> **WORK REQUIRED**
Your job is to set down the stretch of entries that opens with the line containing "induction j with" and closes with the line containing "rw [Finset.sum_range_succ, Nat.cast_succ, add_mul, one_mul, show". Keep both end lines, copy each exactly, and add nothing.

Items from a data source
import Literature.NumberTheory.Automorphic.WhittakerTowerExpansion
import Literature.NumberTheory.Automorphic.CuspFormsGenericGLn
import HarnessLib

/-!
# The Fourier–Whittaker expansion of cusp forms on `GL_n(𝔸_K)` from the absolute convergence of the
Whittaker series: reduction of `Shalika1974_fourierExpansion_cuspForm`
(Cogdell (2004), §1.1, Thm. 1.1; Shalika (1974); Piatetski-Shapiro (1979))

Topic `NumberTheory/Automorphic`; namespace `Literature.NumberTheory.Automorphic`. The named fact
`Shalika1974_fourierExpansion_cuspForm` (`GlobalWhittakerCoefficient`; Cogdell's Thm. 1.1 for honest
Borel–Jacquet cusp forms, every Haar measure `ν` of `N_n(𝔸_K)`, every fundamental domain `𝓕` of
`N_n(K)`, every global character `ψ`) asserts two things at every point `g`: the **absolute
convergence** of the Whittaker series `δ ↦ W^ψ_{ν,𝓕}(diag(δ⁻¹, 1) g)` over `GL_{n-1}(K) ⧸ N_{n-1}(K)`,
and the **expansion identity** (its sum is `φ(g)`). This file PROVES that the second follows from the
first, for all `n`: precisely, the named fact follows from the absolute convergence of the
Tate-normalised Whittaker series `γ ↦ Φ_0(diag(γ_𝔸, 1) x)` (`Φ_0 = whittakerDepth 0 φ`, right cosets
`N_{n-1}(K) γ`) of every cusp form at every point (`Shalika1974_fourierExpansion_cuspForm_of_summable`),
by `hasSum_whittakerDepth_zero_of_summable` (`WhittakerTowerExpansion`: Cogdell's induction over the
mirabolic tower) and the normalisations of `CuspFormsGenericGLn` (`W^ψ_{ν,𝓕} = Φ_0(d_η ·)` with
`d_η = diag(η^{n-1}, …, η, 1)` rational):

* `glDiagonal_conj_mem_upperUnitriangular_iff` — a diagonal matrix normalises `N_m(K)`;
* `ratGL_dilationDiagonal_eq_glCorner` — `d_η = diag(t_η, 1)` with `t_η = diag(η^{n-1}, …, η) ∈ GL_{n-1}(K)`;
* `bijective_rightCoset_conj_out_inv` — for `t` normalising `N ≤ G`, `δ ↦ N (t δ.out⁻¹ t⁻¹)` is a
  bijection from the left-coset space `G ⧸ N` onto the right-coset space `N \ G` (the re-indexing
  between the fact's `δ.out⁻¹`, `δ ∈ GL_{n-1}(K) ⧸ N_{n-1}(K)`, twisted by `t_η`, and the right cosets
  of `WhittakerTowerExpansion`);
* `hasSum_whittakerCoeff_of_summable` — for a cusp form `φ` whose Tate-normalised Whittaker series
  converges absolutely at every point: for every Haar `ν`, fundamental domain `𝓕`, global `ψ` and
  `g`, the family `δ ↦ W^ψ_{ν,𝓕}(diag(δ.out⁻¹, 1) g)` is absolutely summable with sum `φ(g)`;
* `Shalika1974_fourierExpansion_cuspForm_of_summable` (**main**) — hence the named fact, for the given
  `n` and `K`, follows from the absolute convergence statement for the cusp forms on `GL_n(𝔸_K)`
  (`n = 0`: `Shalika1974_fourierExpansion_cuspForm_of_le_one`);
* `summable_whittakerDepth_zero_of_fourierExpansion`, `Shalika1974_fourierExpansion_cuspForm_iff_summable`
  — conversely the named fact contains that absolute convergence (Haar measure, Tate's box and
  character, `Φ_0 = W`), so **the fact is equivalent to the absolute convergence of the
  Tate-normalised Whittaker series of cusp forms**: the expansion identity is a theorem, the
  convergence is the remaining content.

What is NOT here: the absolute convergence itself (the analytic heart of Thm. 1.1: uniform moderate
growth of cusp forms and their derivatives — Moeglin–Waldspurger I.2.17 on Harish-Chandra's
convolution identity, `AutomorphicRepsGL.exists_convolution_eq_self` in the tree — and a majorant of
`Φ_0(diag(γ_𝔸, 1) x)` summable over `N_{n-1}(K) \ GL_{n-1}(K)`); for `n ≤ 2` it is proved in the tree
(`CuspFormFourierExpansionGL2`).

## References

* J. W. Cogdell, in J. Bernstein, S. Gelbart (eds.), *An Introduction to the Langlands Program*
  (2004), §1.1, Thm. 1.1 (PDF pp. 176–177 of the held copy) [CogdellAnalyticTheory2004].
* J. A. Shalika, *The multiplicity one theorem for GL_n*, Ann. of Math. 100 (1974), §5 [Shalika1974].
-/

noncomputable section
/-! ### The lattice side, deterministic core -/

/-- Lattice side, deterministic core: a simple curve `X` from `a` to `b`, interior in `D`, whose
class is describable through `φ`, which does NOT show the H7 window
`∃ s < t, |X s - b| ≤ r ∧ ε ≤ |X t - b|` (`r ≤ ε`), and a capacity `T ≥ T₀(r)`, `T > 0`: the
dictionary reads `φ̄ (closure K_T(W)) = X[0, u₀]` with an `r`-approach of `b` before `u₀`, hence
`X[u₀, 1] ⊆ B(b, ε)` and `d_H (φ̄ (closure K_T(W)), range X) ≤ 2ε` (and `K_T(W) ≠ ∅`), for the
driving function `W` of the class of `X`. [folklore] -/
theorem lattice_hausdorffDist_le {D : DobrushinDomain}
    {φ : ConformalEquiv upperHalfPlaneSet D.carrier}
    (hLD1 : ∀ (X : Curve ℂ) (W : ℝ≥0 → ℝ), Function.Injective X → X.source = D.pt 0 →
      X.target = D.pt 1 → (∀ t : I, X t = D.pt 0 ∨ X t = D.pt 1 ∨ X t ∈ D.carrier) →
      IsLoewnerDescribed φ (CurveClass.mk X) W →
      Loewner.IsSimpleTrace (Loewner.trace W) ∧
      (∀ T : ℝ≥0, 0 < T → closure (Loewner.hull W T) = Loewner.trace W '' Set.Icc 0 T) ∧
      (∀ T : ℝ≥0, ∃ u₀ : I, X u₀ = φ.boundaryExtension (Loewner.trace W T) ∧
        X '' Set.Icc 0 u₀ = φ.boundaryExtension '' (Loewner.trace W '' Set.Icc 0 T)))
    {r ε : ℝ} (hrε : r ≤ ε) {T₀ T : ℝ≥0} (hT₀T : T₀ ≤ T) (hT : 0 < T)
    (hT₀ : ∀ (W : ℝ≥0 → ℝ) (γ : ℝ≥0 → ℂ), Continuous W → Loewner.IsGeneratedByCurve W γ →
      ∀ T : ℝ≥0, T₀ ≤ T → ∃ t : ℝ≥0, t ≤ T ∧ dist (φ.boundaryExtension (γ t)) (D.pt 1) < r)
    {X : Curve ℂ} (hX : Function.Injective X ∧ X.source = D.pt 0 ∧ X.target = D.pt 1 ∧
      ∀ t : I, X t = D.pt 0 ∨ X t = D.pt 1 ∨ X t ∈ D.carrier)
    (hdesc : IsLoewnerDescribable φ (CurveClass.mk X))
    (hnotail : ¬ ∃ s t : I, s < t ∧ dist (X s) (D.pt 1) ≤ r ∧ ε ≤ dist (X t) (D.pt 1)) :
    (Loewner.hull (drivingFunction φ (CurveClass.mk X)) T).Nonempty ∧
      hausdorffDist (φ.boundaryExtension ''
        closure (Loewner.hull (drivingFunction φ (CurveClass.mk X)) T)) X.range ≤ 2 * ε := by
  have hW : IsLoewnerDescribed φ (CurveClass.mk X) (drivingFunction φ (CurveClass.mk X)) :=
    isLoewnerDescribed_drivingFunction hdesc
  obtain ⟨-, hhull, hu⟩ := hLD1 X _ hX.1 hX.2.1 hX.2.2.1 hX.2.2.2 hW
  have hgen := hW.exists_eq_mk_trace.1
  obtain ⟨u₀, -, himg⟩ := hu T
  obtain ⟨t, htT, hdist⟩ := hT₀ _ _ hW.continuous hgen T hT₀T
  have hmem : φ.boundaryExtension (Loewner.trace (drivingFunction φ (CurveClass.mk X)) t) ∈
      X '' Set.Icc 0 u₀ := by
    rw [himg]
    exact ⟨_, ⟨t, ⟨zero_le, htT⟩, rfl⟩, rfl⟩
  obtain ⟨s, hs, hsX⟩ := hmem
  rw [← hsX] at hdist
  have hε : 0 ≤ ε := ((dist_nonneg.trans_lt hdist).le).trans hrε
  have hafter : ∀ t' : I, u₀ ≤ t' → dist (X t') (D.pt 1) < ε := by
    intro t' ht'
    rcases lt_or_eq_of_le (hs.2.trans ht') with hlt | heq
    · by_contra hge
      exact hnotail ⟨s, t', hlt, hdist.le, not_lt.1 hge⟩
    · rw [← heq]
      exact hdist.trans_le hrε
  refine ⟨Loewner.hull_nonempty hW.continuous hT, ?_⟩
  rw [hhull T hT, ← himg]
  exact hausdorffDist_image_Icc_range_le X u₀ hε hafter

/-! ### Three measure-theoretic inputs -/

/-- Continuity of `r ↦ μ {f ∈ F_r}` at `r = 0` for a closed `F` and a finite measure
(`tendsto_measure_cthickening_of_isClosed` on the image measure): some `ε > 0` has
`μ {f ∈ F_{5ε}} ≤ μ {f ∈ F} + β`. [folklore] -/
theorem exists_measure_cthickening_le {α Ω : Type*} [PseudoMetricSpace α] [MeasurableSpace α]
    [OpensMeasurableSpace α] [MeasurableSpace Ω] {μ : Measure Ω} [IsFiniteMeasure μ] {f : Ω → α}
    (hf : AEMeasurable f μ) {F : Set α} (hF : IsClosed F) {β : ℝ≥0∞} (hβ : β ≠ 0) :
    ∃ ε : ℝ, 0 < ε ∧ μ {ω | f ω ∈ cthickening (5 * ε) F} ≤ μ {ω | f ω ∈ F} + β := by
  have hν : ∀ s : Set α, MeasurableSet s → μ.map f s = μ {ω | f ω ∈ s} := fun s hs ↦
    Measure.map_apply_of_aemeasurable hf hs
  have ht := tendsto_measure_cthickening_of_isClosed (μ := μ.map f)
    ⟨1, one_pos, measure_ne_top _ _⟩ hF
  have hlt : μ.map f F < μ.map f F + β := ENNReal.lt_add_right (measure_ne_top _ _) hβ
  obtain ⟨r, hr, hr0⟩ := (((ht.eventually_lt_const hlt).filter_mono nhdsWithin_le_nhds).and
    (self_mem_nhdsWithin (s := Ioi (0 : ℝ)) (a := 0))).exists
  refine ⟨r / 5, div_pos (mem_Ioi.1 hr0) (by norm_num), ?_⟩
  rw [show 5 * (r / 5) = r by ring, ← hν _ isClosed_cthickening.measurableSet,
    ← hν _ hF.measurableSet]
  exact hr.le
import Mathlib.Analysis.SpecialFunctions.Log.Basic
import Mathlib.Analysis.SpecialFunctions.Pow.Real
import Mathlib.Data.Nat.Log
import Mathlib.Topology.MetricSpace.Basic
import HarnessLib

/-!
# Transfer of a one-arm exponent between two block decompositions

Topic `Literature/Probability/Percolation`; proofs only (no definition, no named fact). The
elementary real-analysis step by which arm EXPONENTS of critical percolation are compared once
the arm probabilities are known to be *quasi-multiplicative* along geometric scales (P. Nolin,
*Near-critical percolation in two dimensions*, EJP 13 (2008), §4.5 (quasi-multiplicativity,
Prop. 13 [arXiv: Prop. 12]) and the way exponents are read off in §4.7 / proof of Thm. 27:
"`π(N) ≍ ∏ blocks`, so that `log π(λ^K) = Σ_k log b_k + O(K)`"). Abstractly:

Let `π₁, π₂ : ℕ → (0, ∞)` be non-increasing, `C ≥ 1`, and suppose that for every integer ratio
`L ≥ L₀` there are scales `L^k ≤ N_o(k) ≤ 2 L^k` and block values `q_o(k) ∈ [c_L, 1]` (`o = 1, 2`)
with, for all large `k`,
* (quasi-multiplicativity) `C⁻¹ π_o(N_o k) q_o(k) ≤ π_o(N_o(k+1)) ≤ C π_o(N_o k) q_o(k)`, and
* (the blocks agree up to a factor `2`) `q₂(k) ≤ 2 q₁(k)`, `q₁(k) ≤ 2 q₂(k)`.
Then `(log π₂(n) - log π₁(n)) / log n → 0` (`tendsto_log_sub_log_div_log`): along `L^k` the two
logarithms differ by at most `K (log 2 + 2 log C) + O_L(1)` while `log n ≥ K log L`, and `L` is
arbitrary. In the tree this is fed (file `…RotationTransfer`) with the axis and diagonal
half-plane one-arm probabilities of bond percolation on `ℤ²`, whose blocks are the
Schramm–Smirnov crossing probabilities of a half-annulus quad and of its rotation by `π/4`, equal
up to `1 + o(1)` by the rotation invariance of Duminil-Copin–Kozlowski–Krachun–Manolescu–Oulamara.

## References

* P. Nolin, EJP 13 (2008), §4.5, §4.7. [Nolin2008]
-/

noncomputable section

namespace Literature.Probability.Percolation

open Filter Topology Real

namespace HalfPlaneArm

/-- One step of the chain in logarithms: `|log π(N(k+1)) - log π(N k) - log q k| ≤ log C`.
[folklore] -/
theorem abs_log_step_le {a b q C : ℝ} (ha : 0 < a) (hb : 0 < b) (hq : 0 < q) (hC : 1 ≤ C)
    (h1 : b ≤ C * a * q) (h2 : a * q ≤ C * b) : |Real.log b - Real.log a - Real.log q| ≤ Real.log C := by
  have hC0 : 0 < C := by linarith
  rw [abs_le]
  constructor
  · have := Real.log_le_log (by positivity) h2
    rw [Real.log_mul ha.ne' hq.ne', Real.log_mul hC0.ne' hb.ne'] at this
    linarith
  · have := Real.log_le_log hb h1
    rw [Real.log_mul (by positivity) hq.ne', Real.log_mul hC0.ne' ha.ne'] at this
    linarith

/-- The telescoped chain: `|log π(N(k₀+j)) - log π(N k₀) - Σ_{i<j} log q(k₀+i)| ≤ j log C`.
[folklore] -/
theorem abs_log_chain_le {f : ℕ → ℝ} {N : ℕ → ℕ} {q : ℕ → ℝ} {C : ℝ} {k₀ : ℕ}
    (hpos : ∀ n, 0 < f n) (hq : ∀ k, k₀ ≤ k → 0 < q k) (hC : 1 ≤ C)
    (h : ∀ k, k₀ ≤ k → f (N (k + 1)) ≤ C * f (N k) * q k ∧ f (N k) * q k ≤ C * f (N (k + 1))) (j : ℕ) :
    |Real.log (f (N (k₀ + j))) - Real.log (f (N k₀)) -
      ∑ i ∈ Finset.range j, Real.log (q (k₀ + i))| ≤ j * Real.log C := by
  induction j with
  | zero => simp
  | succ j ih =>
    have hk : k₀ ≤ k₀ + j := Nat.le_add_right _ _
    have step := abs_log_step_le (hpos (N (k₀ + j))) (hpos (N (k₀ + j + 1))) (hq _ hk) hC (h _ hk).1 (h _ hk).2
    rw [Finset.sum_range_succ, Nat.cast_succ, add_mul, one_mul, show k₀ + (j + 1) = k₀ + j + 1 by ring]
    calc |Real.log (f (N (k₀ + j + 1))) - Real.log (f (N k₀)) -
          (∑ i ∈ Finset.range j, Real.log (q (k₀ + i)) + Real.log (q (k₀ + j)))|
        = |(Real.log (f (N (k₀ + j))) - Real.log (f (N k₀)) - ∑ i ∈ Finset.range j, Real.log (q (k₀ + i))) +
            (Real.log (f (N (k₀ + j + 1))) - Real.log (f (N (k₀ + j))) - Real.log (q (k₀ + j)))| := by ring_nf
      _ ≤ _ := abs_add_le _ _
      _ ≤ j * Real.log C + Real.log C := add_le_add ih step

/-- **Transfer of the exponent between two quasi-multiplicative chains.** See the module
docstring. [cite: Nolin2008, §4.5 and §4.7 (exponents from quasi-multiplicativity)] -/
theorem tendsto_log_sub_log_div_log {π₁ π₂ : ℕ → ℝ} (hpos₁ : ∀ n, 0 < π₁ n) (hpos₂ : ∀ n, 0 < π₂ n)
    (hanti₁ : ∀ m n, m ≤ n → π₁ n ≤ π₁ m) (hanti₂ : ∀ m n, m ≤ n → π₂ n ≤ π₂ m)
    {C : ℝ} (hC : 1 ≤ C) (L₀ : ℕ)
    (hchain : ∀ L : ℕ, L₀ ≤ L → 2 ≤ L → ∃ (N₁ N₂ : ℕ → ℕ) (q₁ q₂ : ℕ → ℝ) (k₀ : ℕ) (cq : ℝ), 0 < cq ∧
      (∀ k, k₀ ≤ k → L ^ k ≤ N₁ k ∧ N₁ k ≤ 2 * L ^ k ∧ L ^ k ≤ N₂ k ∧ N₂ k ≤ 2 * L ^ k) ∧
      (∀ k, k₀ ≤ k → cq ≤ q₁ k ∧ q₁ k ≤ 1 ∧ cq ≤ q₂ k ∧ q₂ k ≤ 1) ∧
      (∀ k, k₀ ≤ k → q₂ k ≤ 2 * q₁ k ∧ q₁ k ≤ 2 * q₂ k) ∧
      (∀ k, k₀ ≤ k → π₁ (N₁ (k + 1)) ≤ C * π₁ (N₁ k) * q₁ k ∧ π₁ (N₁ k) * q₁ k ≤ C * π₁ (N₁ (k + 1))) ∧
      (∀ k, k₀ ≤ k → π₂ (N₂ (k + 1)) ≤ C * π₂ (N₂ k) * q₂ k ∧ π₂ (N₂ k) * q₂ k ≤ C * π₂ (N₂ (k + 1)))) :
    Tendsto (fun n : ℕ => (Real.log (π₂ n) - Real.log (π₁ n)) / Real.log n) atTop (𝓝 0) := by
  rw [Metric.tendsto_atTop]
  intro η hη
  have hC0 : 0 < C := by linarith
  have hlogC : 0 ≤ Real.log C := Real.log_nonneg hC
  -- the per-step discrepancy and the ratio `L`
  set B : ℝ := Real.log 2 + 2 * Real.log C with hB
  have hB0 : 0 ≤ B := by have := Real.log_nonneg (show (1 : ℝ) ≤ 2 by norm_num); positivity
  obtain ⟨L, hLL₀, hL2, hLB⟩ : ∃ L : ℕ, L₀ ≤ L ∧ 2 ≤ L ∧ 2 * B / η + 1 ≤ Real.log L := by
    refine ⟨max (max L₀ 2) ⌈Real.exp (2 * B / η + 1)⌉₊, le_trans (le_max_left _ _) (le_max_left _ _),
      le_trans (le_max_right _ _) (le_max_left _ _), ?_⟩
    have h1 : Real.exp (2 * B / η + 1) ≤ (max (max L₀ 2) ⌈Real.exp (2 * B / η + 1)⌉₊ : ℕ) := by
      refine (Nat.le_ceil _).trans ?_
      exact_mod_cast le_max_right _ _
    have := Real.log_le_log (Real.exp_pos _) h1
    rwa [Real.log_exp] at this
  have hL1 : 1 < L := by omega
  have hLpos : (0 : ℝ) < L := by exact_mod_cast (show 0 < L by omega)
  have hlogL : 0 < Real.log L := Real.log_pos (by exact_mod_cast hL1)
  have hBL : B / Real.log L < η / 2 := by
    rw [div_lt_iff₀ hlogL]
    have : 2 * B / η < Real.log L := by linarith
    rw [div_lt_iff₀ hη] at this
    linarith
  obtain ⟨N₁, N₂, q₁, q₂, k₀, cq, hcq, hN, hq, hqq, h₁, h₂⟩ := hchain L hLL₀ hL2
  -- logarithms along the chains
  set ℓ₁ : ℕ → ℝ := fun k => Real.log (π₁ (N₁ k)) with hℓ₁
  set ℓ₂ : ℕ → ℝ := fun k => Real.log (π₂ (N₂ k)) with hℓ₂
  have hq₁ : ∀ k, k₀ ≤ k → 0 < q₁ k := fun k hk => hcq.trans_le (hq k hk).1
  have hq₂ : ∀ k, k₀ ≤ k → 0 < q₂ k := fun k hk => hcq.trans_le (hq k hk).2.2.1
  have chain₁ := abs_log_chain_le (N := N₁) hpos₁ hq₁ hC h₁
  have chain₂ := abs_log_chain_le (N := N₂) hpos₂ hq₂ hC h₂
  -- the two sums of logarithms differ by at most `j log 2`
  have hsum : ∀ j, |∑ i ∈ Finset.range j, Real.log (q₂ (k₀ + i)) - ∑ i ∈ Finset.range j, Real.log (q₁ (k₀ + i))| ≤
      j * Real.log 2 := by
    intro j
    rw [← Finset.sum_sub_distrib]
    refine (Finset.abs_sum_le_sum_abs _ _).trans ?_
    have : ∀ i ∈ Finset.range j, |Real.log (q₂ (k₀ + i)) - Real.log (q₁ (k₀ + i))| ≤ Real.log 2 := by
      intro i _
      have hk : k₀ ≤ k₀ + i := Nat.le_add_right _ _
      obtain ⟨a1, a2⟩ := hqq _ hk
      rw [abs_le]
      constructor
      · have := Real.log_le_log (hq₁ _ hk) a2
        rw [Real.log_mul (by norm_num) (hq₂ _ hk).ne'] at this; linarith
      · have := Real.log_le_log (hq₂ _ hk) a1
        rw [Real.log_mul (by norm_num) (hq₁ _ hk).ne'] at this; linarith
    refine (Finset.sum_le_sum this).trans ?_
    rw [Finset.sum_const, Finset.card_range, nsmul_eq_mul]
  -- the two chains stay within `A₀ + j B`
  set A₀ : ℝ := |ℓ₂ k₀ - ℓ₁ k₀| with hA₀
  have hdiff : ∀ j, |ℓ₂ (k₀ + j) - ℓ₁ (k₀ + j)| ≤ A₀ + j * B := by
    intro j
    have c1 := chain₁ j
    have c2 := chain₂ j
    have s := hsum j
    rw [abs_le] at c1 c2 s ⊢
    simp only [hℓ₁, hℓ₂] at *
    have hA : -A₀ ≤ Real.log (π₂ (N₂ k₀)) - Real.log (π₁ (N₁ k₀)) ∧
        Real.log (π₂ (N₂ k₀)) - Real.log (π₁ (N₁ k₀)) ≤ A₀ := abs_le.1 le_rfl
    constructor <;> nlinarith
  -- one step changes `ℓ` by at most `W`
  set W : ℝ := Real.log C - Real.log cq with hW
  have hW0 : 0 ≤ W := by
    have : Real.log cq ≤ 0 := Real.log_nonpos hcq.le ((hq k₀ le_rfl).1.trans (hq k₀ le_rfl).2.1)
    linarith
  have hstep₁ : ∀ k, k₀ ≤ k → |ℓ₁ (k + 1) - ℓ₁ k| ≤ W := by
    intro k hk
    have s := abs_log_step_le (hpos₁ (N₁ k)) (hpos₁ (N₁ (k + 1))) (hq₁ k hk) hC (h₁ k hk).1 (h₁ k hk).2
    have l1 : Real.log cq ≤ Real.log (q₁ k) := Real.log_le_log hcq (hq k hk).1
    have l2 : Real.log (q₁ k) ≤ 0 := Real.log_nonpos (hq₁ k hk).le (hq k hk).2.1
    rw [abs_le] at s ⊢
    simp only [hℓ₁]
    constructor <;> linarith
  have hstep₂ : ∀ k, k₀ ≤ k → |ℓ₂ (k + 1) - ℓ₂ k| ≤ W := by
    intro k hk
    have s := abs_log_step_le (hpos₂ (N₂ k)) (hpos₂ (N₂ (k + 1))) (hq₂ k hk) hC (h₂ k hk).1 (h₂ k hk).2
    have l1 : Real.log cq ≤ Real.log (q₂ k) := Real.log_le_log hcq (hq k hk).2.2.1
    have l2 : Real.log (q₂ k) ≤ 0 := Real.log_nonpos (hq₂ k hk).le (hq k hk).2.2.2
    rw [abs_le] at s ⊢
    simp only [hℓ₂]
    constructor <;> linarith
  -- choice of `n₀`
  obtain ⟨K₁, hK₁⟩ : ∃ K₁ : ℕ, (2 * W + A₀ + B) / (Real.log L) < (η / 2) * K₁ := by
    obtain ⟨K₁, hK₁⟩ := exists_nat_gt ((2 * W + A₀ + B) / Real.log L / (η / 2))
    exact ⟨K₁, by rw [div_lt_iff₀ (by positivity)] at hK₁; linarith⟩
  refine ⟨L ^ (max (k₀ + 2) K₁), fun n hn => ?_⟩
  have hn0 : n ≠ 0 := by
    have : 0 < L ^ (max (k₀ + 2) K₁) := pow_pos (by omega) _
    omega
  set K := Nat.log L n with hK
  have hKge : max (k₀ + 2) K₁ ≤ K := Nat.le_log_of_pow_le hL1 hn
  have hk₀K : k₀ + 2 ≤ K := le_trans (le_max_left _ _) hKge
  have hK₁K : K₁ ≤ K := le_trans (le_max_right _ _) hKge
  have hLK : L ^ K ≤ n := Nat.pow_log_le_self L hn0
  have hnL : n < L ^ (K + 1) := Nat.lt_pow_succ_log_self hL1 n
  -- `log n ≥ K log L`
  have hlogn : (K : ℝ) * Real.log L ≤ Real.log n := by
    rw [← Real.log_pow]
    exact Real.log_le_log (by positivity) (by exact_mod_cast hLK)
  have hKpos : (0 : ℝ) < K := by exact_mod_cast (show 0 < K by omega)
  have hlogn0 : 0 < Real.log n := lt_of_lt_of_le (by positivity) hlogn
  -- sandwich `log π_o n` between `ℓ_o (K+1)` and `ℓ_o (K-1)`
  obtain ⟨j, hj⟩ : ∃ j, K = k₀ + j + 1 := ⟨K - k₀ - 1, by omega⟩
  have hjK : k₀ ≤ k₀ + j := Nat.le_add_right _ _
  have up₁ : Real.log (π₁ n) ≤ ℓ₁ (k₀ + j) := by
    refine Real.log_le_log (hpos₁ _) (hanti₁ _ _ ?_)
    have := (hN (k₀ + j) hjK).2.1
    calc N₁ (k₀ + j) ≤ 2 * L ^ (k₀ + j) := this
      _ ≤ L * L ^ (k₀ + j) := Nat.mul_le_mul_right _ hL2
      _ = L ^ K := by rw [hj, pow_succ]; ring
      _ ≤ n := hLK
  have up₂ : Real.log (π₂ n) ≤ ℓ₂ (k₀ + j) := by
    refine Real.log_le_log (hpos₂ _) (hanti₂ _ _ ?_)
    have := (hN (k₀ + j) hjK).2.2.2
    calc N₂ (k₀ + j) ≤ 2 * L ^ (k₀ + j) := this
      _ ≤ L * L ^ (k₀ + j) := Nat.mul_le_mul_right _ hL2
      _ = L ^ K := by rw [hj, pow_succ]; ring
      _ ≤ n := hLK
  have lo₁ : ℓ₁ (K + 1) ≤ Real.log (π₁ n) := by
    refine Real.log_le_log (hpos₁ _) (hanti₁ _ _ ?_)
    exact le_trans hnL.le (hN (K + 1) (by omega)).1
  have lo₂ : ℓ₂ (K + 1) ≤ Real.log (π₂ n) := by
    refine Real.log_le_log (hpos₂ _) (hanti₂ _ _ ?_)
    exact le_trans hnL.le (hN (K + 1) (by omega)).2.2.1
  -- hence `|log π_o n - ℓ_o K| ≤ W` and the main estimate
  have d₁ : |Real.log (π₁ n) - ℓ₁ K| ≤ W := by
    have s1 := hstep₁ (k₀ + j) hjK
    have s2 := hstep₁ K (by omega)
    rw [show k₀ + j + 1 = K by omega] at s1
    rw [abs_le] at s1 s2 ⊢
    constructor <;> linarith
  have d₂ : |Real.log (π₂ n) - ℓ₂ K| ≤ W := by
    have s1 := hstep₂ (k₀ + j) hjK
    have s2 := hstep₂ K (by omega)
    rw [show k₀ + j + 1 = K by omega] at s1
    rw [abs_le] at s1 s2 ⊢
    constructor <;> linarith
  have main : |Real.log (π₂ n) - Real.log (π₁ n)| ≤ 2 * W + A₀ + K * B := by
    have hd := hdiff (j + 1)
    rw [show k₀ + (j + 1) = K by omega] at hd
    have hjB : ((j + 1 : ℕ) : ℝ) * B ≤ K * B := by
      refine mul_le_mul_of_nonneg_right ?_ hB0
      exact_mod_cast (show j + 1 ≤ K by omega)
    rw [abs_le] at d₁ d₂ hd ⊢
    constructor <;> linarith
  -- conclusion
  rw [Real.dist_eq, sub_zero, abs_div, abs_of_pos hlogn0, div_lt_iff₀ hlogn0]
  have e1 : 2 * W + A₀ + K * B < (η / 2) * (K * Real.log L) + K * B := by
    have : (2 * W + A₀ + B) < (η / 2) * K₁ * Real.log L := by
      rw [div_lt_iff₀ hlogL] at hK₁; linarith
    have hK₁' : (K₁ : ℝ) ≤ K := by exact_mod_cast hK₁K
    nlinarith [mul_le_mul_of_nonneg_right hK₁' (by positivity : 0 ≤ (η / 2) * Real.log L)]
  have e2 : (K : ℝ) * B ≤ (η / 2) * (K * Real.log L) := by
    have := hBL.le
    rw [div_le_iff₀ hlogL] at this
    nlinarith
  calc |Real.log (π₂ n) - Real.log (π₁ n)| ≤ 2 * W + A₀ + K * B := main
    _ < (η / 2) * (K * Real.log L) + (η / 2) * (K * Real.log L) := by linarith
    _ = η * (K * Real.log L) := by ring
    _ ≤ η * Real.log n := by gcongr

end HalfPlaneArm

end Literature.Probability.Percolation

> **SOLUTION**
  induction j with
  | zero => simp
  | succ j ih =>
    have hk : k₀ ≤ k₀ + j := Nat.le_add_right _ _
    have step := abs_log_step_le (hpos (N (k₀ + j))) (hpos (N (k₀ + j + 1))) (hq _ hk) hC (h _ hk).1 (h _ hk).2
    rw [Finset.sum_range_succ, Nat.cast_succ, add_mul, one_mul, show k₀ + (j + 1) = k₀ + j + 1 by ring]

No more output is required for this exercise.